One other way of seeing why this expectation is too strong is to
consider a dataset with only three data points, where the spline has two
polynomial pieces. To extrapolate linearly, this expectation implies that both
of these pieces are linear. But then, two linear pieces cannot match at a
middle point with a continuous 2nd derivative! (Unless of course, if all three
data points actually lie on a single straight line).

To illustrate the behavior we consider a synthetic dataset and compare
several boundary conditions:

.. plot::

    import numpy as np
    import matplotlib.pyplot as plt
    from scipy.interpolate import CubicSpline

    xs = [1, 2, 3, 4, 5, 6, 7, 8]
    ys = [4.5, 3.6, 1.6, 0.0, -3.3, -3.1, -1.8, -1.7]

    notaknot = CubicSpline(xs, ys, bc_type='not-a-knot')
    natural = CubicSpline(xs, ys, bc_type='natural')
    clamped = CubicSpline(xs, ys, bc_type='clamped')
    xnew = np.linspace(min(xs) - 4, max(xs) + 4, 101)

    splines = [notaknot, natural, clamped]
    titles = ['not-a-knot', 'natural', 'clamped']

    fig, axs = plt.subplots(3, 3, figsize=(12, 12))
    for i in [0, 1, 2]:
        for j, spline, title in zip(range(3), splines, titles):
            axs[i, j].plot(xs, spline(xs, nu=i),'o')
            axs[i, j].plot(xnew, spline(xnew, nu=i),'-')
            axs[i, j].set_title(f'{title}, deriv={i}')
            
    plt.tight_layout()
    plt.show()

It is clearly seen that the natural spline does have the zero second
derivative at the boundaries, but extrapolation is non-linear.
``bc_type="clamped"`` shows a similar behavior: first derivatives are only
equal to zero exactly at the boundary. In all cases, extrapolation is done by
extending the first and last polynomial pieces of the spline, whatever they
happen to be.

One possible way to force the extrapolation is to extend the interpolation
domain to add first and last polynomial pieces which have desired properties.
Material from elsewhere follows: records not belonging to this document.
import Mathlib
import Literature.NumberTheory.Sieve.LargeGapsBetweenPrimes
import Literature.NumberTheory.Sieve.LargeGapsErdosProofs
import Literature.NumberTheory.Sieve.RankinSmoothBound
import Literature.NumberTheory.LFunctions.RHWave0PNTProofs
import HarnessLib

/-!
# Rankin's 1938 large-gap theorem `G(X) ≫ log X · log₂ X · log₄ X / (log₃ X)²` — PROVED

Topic `Literature/NumberTheory/Sieve`. PROOF FILE (theorems only): we discharge the named fact
`Literature.NumberTheory.Sieve.Rankin1938_existsConstant` of `LargeGapsBetweenPrimes.lean`
(`rankin1938_existsConstant_holds : ∃ c > 0, RankinConstant c`, with the admissible — far from
optimal — constant `c = 1/21504`), i.e. Montgomery–Vaughan's Theorem 7.15, by the Erdős–Rankin
method exactly as in `LargeGapsErdosProofs.lean` but with Rankin's choice of the length parameter,
`L = ⌊log z · log₃ z/(672 (log₂ z)²)⌋` (MV take `L = log z · log₃ z/(4 (log₂ z)²)`; the `672` pays for
the Chebyshev–Mertens-quality constants of the tree's smooth-number bound), `K = 2L + 1`,
`M = K^{24L}` and Rankin's exponent `η = 7 log₂ z/log z`.

DISCLOSURE ON THE FORM OF THE STATEMENT. Montgomery–Vaughan display Theorem 7.15 as
`limsup (p_{n+1} − p_n)/(log p_n · log₂ p_n · log₄ p_n/(log₃ p_n)²) ≥ c`; the tree's
`RankinConstant c` (`∀ ε > 0`, for all large `X` there are consecutive primes `≤ X` differing by
`≥ (c − ε) · rankinRate X`) is the `G(X) ≥ (c + o(1)) · rate(X)` phrasing under which
Ford–Green–Konyagin–Tao (p. 936) attribute the result to Rankin (1938). The construction proves the
`G(X)` form directly (for EVERY large `X` it exhibits a gap below `X`), and the `G(X)` form implies
the `limsup` display; we prove the `G(X)` form, which is what the named fact states.

Inputs, all proved in the tree: the deterministic three-sieving criterion
`ErdosRankin.residueClassesCover_of_count` and the Mertens ratio bound
`ErdosRankin.prod_one_sub_inv_Ioc_le` (`LargeGapsErdosProofs.lean`); Rankin's bound with explicit
Euler product `card_smoothNumbersUpTo_le_rankin_exp` (`RankinSmoothBound.lean`); the prime number
theorem `LFunctions.primeCounting_isEquivalent_holds`; `hasPrimeGap_of_cover`, `primorial_le_four_pow`.

References: Montgomery–Vaughan, *Multiplicative Number Theory I*, §7.3, Lemma 7.13 and Theorem 7.15,
pp. 221–223 [MontgomeryVaughan2007]; R. A. Rankin, *The difference between consecutive prime
numbers*, J. London Math. Soc. 13 (1938) 242–247 [Rankin1938]; K. Ford, B. Green, S. Konyagin,
T. Tao, *Large gaps between consecutive prime numbers*, Ann. of Math. 183 (2016), p. 936
[FordGreenKonyaginTao2016].
-/

noncomputable section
Here we use ``extend`` method of the `CubicSpline` superclass,
`PPoly`, to add two extra breakpoints and to make sure that the additional
polynomial pieces maintain the values of the derivatives. Then the
extrapolation proceeds using these two additional intervals.

.. plot::

    import numpy as np
    import matplotlib.pyplot as plt
    from scipy.interpolate import CubicSpline

    def add_boundary_knots(spline):
        """
        Add knots infinitesimally to the left and right.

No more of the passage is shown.